THE TASK -> With the first line below as the start and the line containing "refine Finset.prod_eq_one fun w' _ => ?_" as the end, copy every line between them exactly, ends included.
[[ DATA, beginning ]]
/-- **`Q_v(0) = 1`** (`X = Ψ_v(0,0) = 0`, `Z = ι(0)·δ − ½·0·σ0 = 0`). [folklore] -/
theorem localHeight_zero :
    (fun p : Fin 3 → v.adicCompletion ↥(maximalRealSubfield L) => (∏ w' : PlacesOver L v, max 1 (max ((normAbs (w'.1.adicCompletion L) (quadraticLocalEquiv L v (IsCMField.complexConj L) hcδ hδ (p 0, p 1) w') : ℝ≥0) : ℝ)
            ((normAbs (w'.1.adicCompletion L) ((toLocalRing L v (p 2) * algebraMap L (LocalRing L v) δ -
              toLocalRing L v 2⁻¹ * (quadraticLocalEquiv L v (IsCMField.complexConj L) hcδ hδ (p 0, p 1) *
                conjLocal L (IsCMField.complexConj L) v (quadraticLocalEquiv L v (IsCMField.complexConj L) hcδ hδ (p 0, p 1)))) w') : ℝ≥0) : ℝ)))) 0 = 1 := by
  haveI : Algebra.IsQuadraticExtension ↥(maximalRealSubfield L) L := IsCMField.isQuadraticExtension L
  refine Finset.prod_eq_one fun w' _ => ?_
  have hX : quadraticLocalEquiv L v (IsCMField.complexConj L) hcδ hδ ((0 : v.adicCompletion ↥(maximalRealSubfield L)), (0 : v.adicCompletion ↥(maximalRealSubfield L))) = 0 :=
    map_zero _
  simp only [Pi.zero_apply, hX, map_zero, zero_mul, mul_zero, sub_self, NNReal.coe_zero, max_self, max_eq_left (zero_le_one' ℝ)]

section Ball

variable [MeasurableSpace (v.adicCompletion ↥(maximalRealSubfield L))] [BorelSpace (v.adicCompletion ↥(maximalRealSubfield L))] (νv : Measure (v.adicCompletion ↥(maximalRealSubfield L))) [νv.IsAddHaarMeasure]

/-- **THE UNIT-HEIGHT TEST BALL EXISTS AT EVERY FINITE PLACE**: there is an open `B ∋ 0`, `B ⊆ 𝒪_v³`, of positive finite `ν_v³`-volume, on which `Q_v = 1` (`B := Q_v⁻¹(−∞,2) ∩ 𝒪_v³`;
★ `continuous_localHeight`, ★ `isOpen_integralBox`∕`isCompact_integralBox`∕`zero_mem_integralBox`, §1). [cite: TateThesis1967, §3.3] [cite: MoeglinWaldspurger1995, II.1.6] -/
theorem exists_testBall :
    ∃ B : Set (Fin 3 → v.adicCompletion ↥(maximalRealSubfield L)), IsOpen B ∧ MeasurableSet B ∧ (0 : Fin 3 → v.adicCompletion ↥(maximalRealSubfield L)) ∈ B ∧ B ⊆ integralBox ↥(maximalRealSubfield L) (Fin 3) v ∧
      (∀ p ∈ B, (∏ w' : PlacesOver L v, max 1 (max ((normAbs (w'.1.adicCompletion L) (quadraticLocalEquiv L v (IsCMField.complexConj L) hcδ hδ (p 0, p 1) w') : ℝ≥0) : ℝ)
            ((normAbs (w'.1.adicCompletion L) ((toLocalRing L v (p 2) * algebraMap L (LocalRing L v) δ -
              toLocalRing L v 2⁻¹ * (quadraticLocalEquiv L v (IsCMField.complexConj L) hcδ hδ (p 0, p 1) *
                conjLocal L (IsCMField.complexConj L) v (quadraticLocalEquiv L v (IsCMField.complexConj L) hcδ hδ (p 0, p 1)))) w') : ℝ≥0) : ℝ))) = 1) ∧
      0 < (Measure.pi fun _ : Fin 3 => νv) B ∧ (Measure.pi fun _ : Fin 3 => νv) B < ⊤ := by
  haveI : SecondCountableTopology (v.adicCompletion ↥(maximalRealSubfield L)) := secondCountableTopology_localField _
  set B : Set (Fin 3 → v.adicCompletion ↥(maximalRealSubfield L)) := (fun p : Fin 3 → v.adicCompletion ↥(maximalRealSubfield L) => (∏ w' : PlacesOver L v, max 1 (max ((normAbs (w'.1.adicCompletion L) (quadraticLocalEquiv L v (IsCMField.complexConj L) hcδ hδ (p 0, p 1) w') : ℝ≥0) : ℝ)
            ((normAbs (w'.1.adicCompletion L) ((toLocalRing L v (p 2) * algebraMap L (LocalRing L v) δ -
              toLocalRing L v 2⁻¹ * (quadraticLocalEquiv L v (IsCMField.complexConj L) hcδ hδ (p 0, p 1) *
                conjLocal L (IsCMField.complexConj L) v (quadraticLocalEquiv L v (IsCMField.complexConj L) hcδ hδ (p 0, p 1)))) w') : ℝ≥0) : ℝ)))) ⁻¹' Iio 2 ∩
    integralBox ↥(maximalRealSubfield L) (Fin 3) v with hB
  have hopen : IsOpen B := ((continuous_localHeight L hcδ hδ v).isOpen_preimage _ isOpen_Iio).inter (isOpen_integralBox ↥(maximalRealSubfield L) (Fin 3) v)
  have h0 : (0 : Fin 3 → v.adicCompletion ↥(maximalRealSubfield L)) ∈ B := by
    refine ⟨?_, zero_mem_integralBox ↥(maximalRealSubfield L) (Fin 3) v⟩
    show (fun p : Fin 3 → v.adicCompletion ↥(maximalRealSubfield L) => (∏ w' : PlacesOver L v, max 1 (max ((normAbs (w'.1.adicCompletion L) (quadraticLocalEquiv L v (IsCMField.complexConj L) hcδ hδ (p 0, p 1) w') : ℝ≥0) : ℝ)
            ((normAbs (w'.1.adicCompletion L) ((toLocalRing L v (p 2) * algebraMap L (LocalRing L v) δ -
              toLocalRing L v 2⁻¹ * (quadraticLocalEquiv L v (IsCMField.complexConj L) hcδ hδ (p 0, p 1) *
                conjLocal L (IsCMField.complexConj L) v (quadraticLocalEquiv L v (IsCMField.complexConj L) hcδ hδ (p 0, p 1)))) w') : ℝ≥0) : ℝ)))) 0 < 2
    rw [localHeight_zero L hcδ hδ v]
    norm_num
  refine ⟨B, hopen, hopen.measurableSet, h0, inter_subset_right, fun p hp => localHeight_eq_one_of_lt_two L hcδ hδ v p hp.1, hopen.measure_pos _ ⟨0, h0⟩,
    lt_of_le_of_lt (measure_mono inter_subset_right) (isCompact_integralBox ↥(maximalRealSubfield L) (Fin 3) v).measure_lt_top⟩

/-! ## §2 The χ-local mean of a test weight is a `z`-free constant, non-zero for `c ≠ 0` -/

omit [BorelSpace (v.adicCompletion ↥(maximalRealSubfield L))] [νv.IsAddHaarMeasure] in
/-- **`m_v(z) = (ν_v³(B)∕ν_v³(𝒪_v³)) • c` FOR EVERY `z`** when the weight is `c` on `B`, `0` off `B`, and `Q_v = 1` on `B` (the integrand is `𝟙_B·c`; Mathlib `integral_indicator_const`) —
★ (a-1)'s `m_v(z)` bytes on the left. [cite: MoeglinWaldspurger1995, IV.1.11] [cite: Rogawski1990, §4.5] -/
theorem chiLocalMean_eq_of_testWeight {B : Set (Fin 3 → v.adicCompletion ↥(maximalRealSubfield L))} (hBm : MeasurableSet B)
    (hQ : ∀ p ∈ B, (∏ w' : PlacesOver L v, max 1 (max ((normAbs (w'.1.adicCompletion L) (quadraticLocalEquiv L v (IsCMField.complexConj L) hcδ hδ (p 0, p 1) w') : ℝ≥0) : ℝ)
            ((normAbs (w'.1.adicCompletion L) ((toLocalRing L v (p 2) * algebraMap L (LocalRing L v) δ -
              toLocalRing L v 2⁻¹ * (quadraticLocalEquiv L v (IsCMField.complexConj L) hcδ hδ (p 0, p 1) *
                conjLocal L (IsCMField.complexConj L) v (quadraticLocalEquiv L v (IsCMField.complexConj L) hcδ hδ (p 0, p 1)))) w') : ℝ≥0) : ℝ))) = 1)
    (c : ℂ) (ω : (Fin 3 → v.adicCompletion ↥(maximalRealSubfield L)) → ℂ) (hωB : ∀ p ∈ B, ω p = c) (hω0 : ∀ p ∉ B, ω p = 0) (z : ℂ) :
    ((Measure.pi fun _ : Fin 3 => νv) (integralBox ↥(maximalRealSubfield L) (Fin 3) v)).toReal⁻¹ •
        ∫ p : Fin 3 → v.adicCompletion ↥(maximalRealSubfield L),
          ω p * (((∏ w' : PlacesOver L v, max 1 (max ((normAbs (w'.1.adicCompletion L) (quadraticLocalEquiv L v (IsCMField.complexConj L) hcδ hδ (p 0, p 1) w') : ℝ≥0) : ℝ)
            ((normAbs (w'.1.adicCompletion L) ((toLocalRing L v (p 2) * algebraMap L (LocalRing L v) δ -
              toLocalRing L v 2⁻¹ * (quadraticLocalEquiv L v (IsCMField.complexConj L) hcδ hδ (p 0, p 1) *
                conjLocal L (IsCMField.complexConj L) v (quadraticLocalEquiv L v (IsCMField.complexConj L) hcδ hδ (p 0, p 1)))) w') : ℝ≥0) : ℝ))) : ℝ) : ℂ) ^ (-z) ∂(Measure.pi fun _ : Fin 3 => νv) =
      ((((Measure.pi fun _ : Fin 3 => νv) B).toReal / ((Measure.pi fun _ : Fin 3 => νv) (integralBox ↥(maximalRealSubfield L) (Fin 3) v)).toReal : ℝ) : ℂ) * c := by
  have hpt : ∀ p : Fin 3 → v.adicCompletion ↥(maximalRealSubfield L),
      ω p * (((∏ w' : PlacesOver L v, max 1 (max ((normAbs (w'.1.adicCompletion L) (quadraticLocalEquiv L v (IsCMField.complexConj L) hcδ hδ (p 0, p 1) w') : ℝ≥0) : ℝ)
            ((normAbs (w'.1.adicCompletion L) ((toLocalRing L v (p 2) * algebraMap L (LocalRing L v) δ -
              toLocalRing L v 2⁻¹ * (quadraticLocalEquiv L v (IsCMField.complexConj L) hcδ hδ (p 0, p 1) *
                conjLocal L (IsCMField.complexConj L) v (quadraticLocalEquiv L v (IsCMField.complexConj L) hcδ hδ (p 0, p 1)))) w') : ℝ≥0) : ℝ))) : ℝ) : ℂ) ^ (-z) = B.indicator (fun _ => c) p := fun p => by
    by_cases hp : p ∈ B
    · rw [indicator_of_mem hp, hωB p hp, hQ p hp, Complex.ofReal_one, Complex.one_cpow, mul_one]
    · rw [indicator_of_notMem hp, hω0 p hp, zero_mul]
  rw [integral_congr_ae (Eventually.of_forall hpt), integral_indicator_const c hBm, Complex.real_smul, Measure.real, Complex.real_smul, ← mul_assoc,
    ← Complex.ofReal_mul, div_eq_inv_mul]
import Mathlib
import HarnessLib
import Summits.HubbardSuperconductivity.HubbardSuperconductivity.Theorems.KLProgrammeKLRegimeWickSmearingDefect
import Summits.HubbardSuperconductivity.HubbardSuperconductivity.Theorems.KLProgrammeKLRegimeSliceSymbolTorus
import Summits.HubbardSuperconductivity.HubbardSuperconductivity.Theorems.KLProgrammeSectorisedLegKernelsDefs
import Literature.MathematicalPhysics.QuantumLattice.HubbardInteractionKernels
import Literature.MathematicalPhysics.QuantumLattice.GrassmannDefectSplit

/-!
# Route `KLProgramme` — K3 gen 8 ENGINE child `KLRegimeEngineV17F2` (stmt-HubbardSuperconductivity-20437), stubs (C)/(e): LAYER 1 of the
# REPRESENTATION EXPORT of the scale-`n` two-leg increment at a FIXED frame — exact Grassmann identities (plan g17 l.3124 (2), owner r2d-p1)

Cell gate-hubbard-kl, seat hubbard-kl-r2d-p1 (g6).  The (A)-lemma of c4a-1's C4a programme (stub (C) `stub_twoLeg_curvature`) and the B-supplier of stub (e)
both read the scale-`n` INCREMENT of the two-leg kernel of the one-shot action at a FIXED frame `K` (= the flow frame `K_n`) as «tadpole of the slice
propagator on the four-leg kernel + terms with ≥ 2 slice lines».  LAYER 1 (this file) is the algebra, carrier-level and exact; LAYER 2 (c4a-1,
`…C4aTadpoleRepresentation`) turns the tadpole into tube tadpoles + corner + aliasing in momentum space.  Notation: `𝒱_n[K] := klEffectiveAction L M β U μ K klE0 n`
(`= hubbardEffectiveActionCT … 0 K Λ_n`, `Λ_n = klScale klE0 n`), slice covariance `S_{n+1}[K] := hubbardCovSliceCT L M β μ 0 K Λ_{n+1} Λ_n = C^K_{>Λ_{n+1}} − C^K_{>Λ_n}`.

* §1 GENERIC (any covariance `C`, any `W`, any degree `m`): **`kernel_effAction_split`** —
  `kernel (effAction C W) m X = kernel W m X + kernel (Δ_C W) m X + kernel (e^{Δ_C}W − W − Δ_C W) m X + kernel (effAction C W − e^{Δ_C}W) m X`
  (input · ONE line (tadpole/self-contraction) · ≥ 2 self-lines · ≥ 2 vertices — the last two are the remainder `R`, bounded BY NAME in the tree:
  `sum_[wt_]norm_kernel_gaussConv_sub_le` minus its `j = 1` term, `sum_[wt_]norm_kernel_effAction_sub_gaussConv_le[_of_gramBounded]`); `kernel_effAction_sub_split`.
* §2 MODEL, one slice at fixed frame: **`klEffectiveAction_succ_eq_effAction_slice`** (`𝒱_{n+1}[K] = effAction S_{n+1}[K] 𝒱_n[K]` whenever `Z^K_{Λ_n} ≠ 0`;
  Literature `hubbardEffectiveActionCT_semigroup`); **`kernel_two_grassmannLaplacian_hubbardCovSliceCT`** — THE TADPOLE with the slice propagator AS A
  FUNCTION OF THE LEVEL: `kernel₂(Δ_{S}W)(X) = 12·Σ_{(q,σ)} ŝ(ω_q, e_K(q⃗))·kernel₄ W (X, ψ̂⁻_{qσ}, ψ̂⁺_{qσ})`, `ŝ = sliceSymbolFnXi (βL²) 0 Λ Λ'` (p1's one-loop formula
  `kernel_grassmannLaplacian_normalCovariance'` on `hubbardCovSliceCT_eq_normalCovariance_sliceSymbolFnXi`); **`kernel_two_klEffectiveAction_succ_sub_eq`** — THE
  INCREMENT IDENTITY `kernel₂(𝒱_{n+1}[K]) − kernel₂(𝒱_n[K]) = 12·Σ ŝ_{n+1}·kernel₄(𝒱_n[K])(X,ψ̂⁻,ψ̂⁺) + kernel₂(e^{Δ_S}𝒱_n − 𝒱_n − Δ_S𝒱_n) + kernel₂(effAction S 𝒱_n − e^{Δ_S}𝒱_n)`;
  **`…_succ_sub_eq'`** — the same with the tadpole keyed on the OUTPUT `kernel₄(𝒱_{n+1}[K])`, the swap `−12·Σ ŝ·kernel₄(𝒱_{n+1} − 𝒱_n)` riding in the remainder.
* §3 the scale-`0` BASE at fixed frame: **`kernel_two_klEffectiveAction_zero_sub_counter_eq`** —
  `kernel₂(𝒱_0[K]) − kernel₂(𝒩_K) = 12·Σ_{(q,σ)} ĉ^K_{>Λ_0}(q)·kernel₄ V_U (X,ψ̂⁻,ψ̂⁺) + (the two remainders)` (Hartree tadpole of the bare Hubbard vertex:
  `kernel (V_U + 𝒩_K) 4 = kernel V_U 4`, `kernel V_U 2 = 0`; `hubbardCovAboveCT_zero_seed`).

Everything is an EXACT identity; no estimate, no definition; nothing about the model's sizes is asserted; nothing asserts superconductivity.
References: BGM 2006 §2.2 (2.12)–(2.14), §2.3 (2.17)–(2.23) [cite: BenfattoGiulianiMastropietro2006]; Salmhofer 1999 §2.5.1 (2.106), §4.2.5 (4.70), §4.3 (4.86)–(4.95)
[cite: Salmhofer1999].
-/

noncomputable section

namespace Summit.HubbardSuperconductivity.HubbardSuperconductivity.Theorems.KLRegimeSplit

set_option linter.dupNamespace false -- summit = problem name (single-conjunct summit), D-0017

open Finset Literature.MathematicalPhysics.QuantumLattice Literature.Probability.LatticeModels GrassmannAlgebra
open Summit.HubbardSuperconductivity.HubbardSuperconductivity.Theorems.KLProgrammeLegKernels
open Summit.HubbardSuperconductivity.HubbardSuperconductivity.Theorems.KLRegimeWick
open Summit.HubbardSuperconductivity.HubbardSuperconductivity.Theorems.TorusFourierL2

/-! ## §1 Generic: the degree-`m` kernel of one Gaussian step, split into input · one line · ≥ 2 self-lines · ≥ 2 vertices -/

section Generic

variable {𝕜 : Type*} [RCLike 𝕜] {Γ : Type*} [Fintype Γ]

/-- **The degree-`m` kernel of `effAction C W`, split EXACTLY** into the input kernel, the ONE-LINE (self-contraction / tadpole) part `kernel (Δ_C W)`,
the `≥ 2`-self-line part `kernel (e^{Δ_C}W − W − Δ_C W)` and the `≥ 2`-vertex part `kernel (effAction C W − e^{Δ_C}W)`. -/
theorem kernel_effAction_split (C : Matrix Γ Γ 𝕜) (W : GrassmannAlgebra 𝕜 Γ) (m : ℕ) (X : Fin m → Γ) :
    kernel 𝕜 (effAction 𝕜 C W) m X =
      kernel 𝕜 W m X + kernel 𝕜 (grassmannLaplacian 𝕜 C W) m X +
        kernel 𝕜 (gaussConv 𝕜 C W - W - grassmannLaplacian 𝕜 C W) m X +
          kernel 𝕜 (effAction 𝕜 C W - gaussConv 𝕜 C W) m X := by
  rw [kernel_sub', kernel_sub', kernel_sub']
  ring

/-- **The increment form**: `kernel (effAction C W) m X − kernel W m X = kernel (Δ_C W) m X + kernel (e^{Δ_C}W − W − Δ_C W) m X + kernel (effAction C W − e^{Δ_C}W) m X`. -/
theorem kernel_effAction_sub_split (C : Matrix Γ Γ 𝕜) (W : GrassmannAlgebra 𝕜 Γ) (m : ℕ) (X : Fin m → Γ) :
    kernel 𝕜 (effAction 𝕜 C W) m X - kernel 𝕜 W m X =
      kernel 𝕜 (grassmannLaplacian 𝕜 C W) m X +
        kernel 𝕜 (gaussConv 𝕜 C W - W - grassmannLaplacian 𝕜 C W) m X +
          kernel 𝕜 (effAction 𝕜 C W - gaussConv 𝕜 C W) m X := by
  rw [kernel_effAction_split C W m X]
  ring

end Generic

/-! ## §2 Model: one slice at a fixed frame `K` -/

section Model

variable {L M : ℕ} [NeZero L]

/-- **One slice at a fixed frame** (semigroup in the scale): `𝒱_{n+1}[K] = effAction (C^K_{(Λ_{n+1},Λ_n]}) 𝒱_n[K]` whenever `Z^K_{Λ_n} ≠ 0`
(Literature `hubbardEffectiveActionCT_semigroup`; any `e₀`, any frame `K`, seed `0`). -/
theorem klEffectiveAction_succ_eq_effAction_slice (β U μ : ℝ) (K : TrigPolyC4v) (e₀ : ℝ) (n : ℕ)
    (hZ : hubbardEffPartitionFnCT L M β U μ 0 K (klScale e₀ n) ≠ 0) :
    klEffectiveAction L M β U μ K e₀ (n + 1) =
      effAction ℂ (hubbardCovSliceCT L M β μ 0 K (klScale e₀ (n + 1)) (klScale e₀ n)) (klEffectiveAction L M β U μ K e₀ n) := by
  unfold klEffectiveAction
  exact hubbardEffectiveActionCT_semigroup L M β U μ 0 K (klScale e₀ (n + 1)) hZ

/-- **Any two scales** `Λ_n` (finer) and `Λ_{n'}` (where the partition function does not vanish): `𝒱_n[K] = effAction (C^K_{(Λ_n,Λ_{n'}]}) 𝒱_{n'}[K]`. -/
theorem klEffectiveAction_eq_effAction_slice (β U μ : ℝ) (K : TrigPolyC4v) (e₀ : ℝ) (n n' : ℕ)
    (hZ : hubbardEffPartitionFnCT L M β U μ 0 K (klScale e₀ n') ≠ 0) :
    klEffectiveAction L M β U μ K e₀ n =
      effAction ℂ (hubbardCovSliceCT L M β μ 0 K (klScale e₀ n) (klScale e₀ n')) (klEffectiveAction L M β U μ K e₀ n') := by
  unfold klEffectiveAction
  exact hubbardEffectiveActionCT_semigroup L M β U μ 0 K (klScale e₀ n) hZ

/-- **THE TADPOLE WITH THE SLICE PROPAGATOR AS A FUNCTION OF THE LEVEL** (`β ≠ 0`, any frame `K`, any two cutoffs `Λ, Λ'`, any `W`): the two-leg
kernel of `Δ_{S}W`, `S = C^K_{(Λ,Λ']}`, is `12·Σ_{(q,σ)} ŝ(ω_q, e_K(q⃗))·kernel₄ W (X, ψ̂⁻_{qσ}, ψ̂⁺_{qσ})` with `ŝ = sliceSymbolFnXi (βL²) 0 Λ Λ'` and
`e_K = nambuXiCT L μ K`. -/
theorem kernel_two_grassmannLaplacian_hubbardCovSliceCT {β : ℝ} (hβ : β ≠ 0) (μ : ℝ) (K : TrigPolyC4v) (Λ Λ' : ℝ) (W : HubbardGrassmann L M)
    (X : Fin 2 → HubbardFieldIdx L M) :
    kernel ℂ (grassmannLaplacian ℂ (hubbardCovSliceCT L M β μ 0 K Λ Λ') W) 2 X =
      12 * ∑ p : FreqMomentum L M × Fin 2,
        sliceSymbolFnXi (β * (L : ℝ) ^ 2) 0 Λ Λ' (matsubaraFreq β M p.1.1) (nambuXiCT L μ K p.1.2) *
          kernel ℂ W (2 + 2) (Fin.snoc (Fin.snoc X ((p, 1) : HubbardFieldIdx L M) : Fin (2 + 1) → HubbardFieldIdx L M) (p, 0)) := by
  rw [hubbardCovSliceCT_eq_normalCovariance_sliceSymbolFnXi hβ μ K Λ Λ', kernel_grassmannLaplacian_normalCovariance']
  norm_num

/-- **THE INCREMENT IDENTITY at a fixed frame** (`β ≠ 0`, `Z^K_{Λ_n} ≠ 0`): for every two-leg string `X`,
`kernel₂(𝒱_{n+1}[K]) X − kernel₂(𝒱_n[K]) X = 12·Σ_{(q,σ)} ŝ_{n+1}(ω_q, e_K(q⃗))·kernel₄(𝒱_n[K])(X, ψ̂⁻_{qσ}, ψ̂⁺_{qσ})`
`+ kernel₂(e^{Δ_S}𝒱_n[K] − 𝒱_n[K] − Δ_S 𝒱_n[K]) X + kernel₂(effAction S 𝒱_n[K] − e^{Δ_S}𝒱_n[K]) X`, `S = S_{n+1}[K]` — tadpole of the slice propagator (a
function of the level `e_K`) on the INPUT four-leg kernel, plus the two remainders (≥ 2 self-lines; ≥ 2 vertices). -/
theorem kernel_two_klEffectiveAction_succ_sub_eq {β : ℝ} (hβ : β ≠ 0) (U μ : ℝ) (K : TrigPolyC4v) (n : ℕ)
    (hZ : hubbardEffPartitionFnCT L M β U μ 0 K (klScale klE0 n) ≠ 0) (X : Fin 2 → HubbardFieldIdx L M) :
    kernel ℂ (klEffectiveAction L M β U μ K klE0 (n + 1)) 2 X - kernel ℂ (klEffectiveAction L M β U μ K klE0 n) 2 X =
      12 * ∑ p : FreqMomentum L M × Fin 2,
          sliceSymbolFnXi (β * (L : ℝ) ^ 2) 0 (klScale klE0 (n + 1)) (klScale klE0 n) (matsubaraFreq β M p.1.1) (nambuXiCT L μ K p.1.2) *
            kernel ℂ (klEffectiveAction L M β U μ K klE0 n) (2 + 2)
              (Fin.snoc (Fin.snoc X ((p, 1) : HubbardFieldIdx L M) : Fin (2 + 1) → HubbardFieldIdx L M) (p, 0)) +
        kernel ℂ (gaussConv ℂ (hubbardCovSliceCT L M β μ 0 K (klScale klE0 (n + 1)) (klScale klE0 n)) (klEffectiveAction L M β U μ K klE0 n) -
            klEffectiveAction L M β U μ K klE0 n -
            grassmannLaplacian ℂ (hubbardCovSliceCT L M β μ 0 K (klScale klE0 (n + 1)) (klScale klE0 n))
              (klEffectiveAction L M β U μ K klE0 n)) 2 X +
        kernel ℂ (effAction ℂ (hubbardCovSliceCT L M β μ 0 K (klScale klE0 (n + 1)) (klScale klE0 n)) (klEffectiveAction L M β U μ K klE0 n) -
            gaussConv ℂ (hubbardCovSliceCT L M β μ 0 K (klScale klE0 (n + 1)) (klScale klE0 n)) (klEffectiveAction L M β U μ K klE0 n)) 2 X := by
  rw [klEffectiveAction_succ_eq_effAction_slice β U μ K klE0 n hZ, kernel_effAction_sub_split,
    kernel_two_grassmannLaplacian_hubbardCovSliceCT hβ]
[[ DATA, end ]]
RESPONSE AREA ->
/-- **`Q_v(0) = 1`** (`X = Ψ_v(0,0) = 0`, `Z = ι(0)·δ − ½·0·σ0 = 0`). [folklore] -/
theorem localHeight_zero :
    (fun p : Fin 3 → v.adicCompletion ↥(maximalRealSubfield L) => (∏ w' : PlacesOver L v, max 1 (max ((normAbs (w'.1.adicCompletion L) (quadraticLocalEquiv L v (IsCMField.complexConj L) hcδ hδ (p 0, p 1) w') : ℝ≥0) : ℝ)
            ((normAbs (w'.1.adicCompletion L) ((toLocalRing L v (p 2) * algebraMap L (LocalRing L v) δ -
              toLocalRing L v 2⁻¹ * (quadraticLocalEquiv L v (IsCMField.complexConj L) hcδ hδ (p 0, p 1) *
                conjLocal L (IsCMField.complexConj L) v (quadraticLocalEquiv L v (IsCMField.complexConj L) hcδ hδ (p 0, p 1)))) w') : ℝ≥0) : ℝ)))) 0 = 1 := by
  haveI : Algebra.IsQuadraticExtension ↥(maximalRealSubfield L) L := IsCMField.isQuadraticExtension L
  refine Finset.prod_eq_one fun w' _ => ?_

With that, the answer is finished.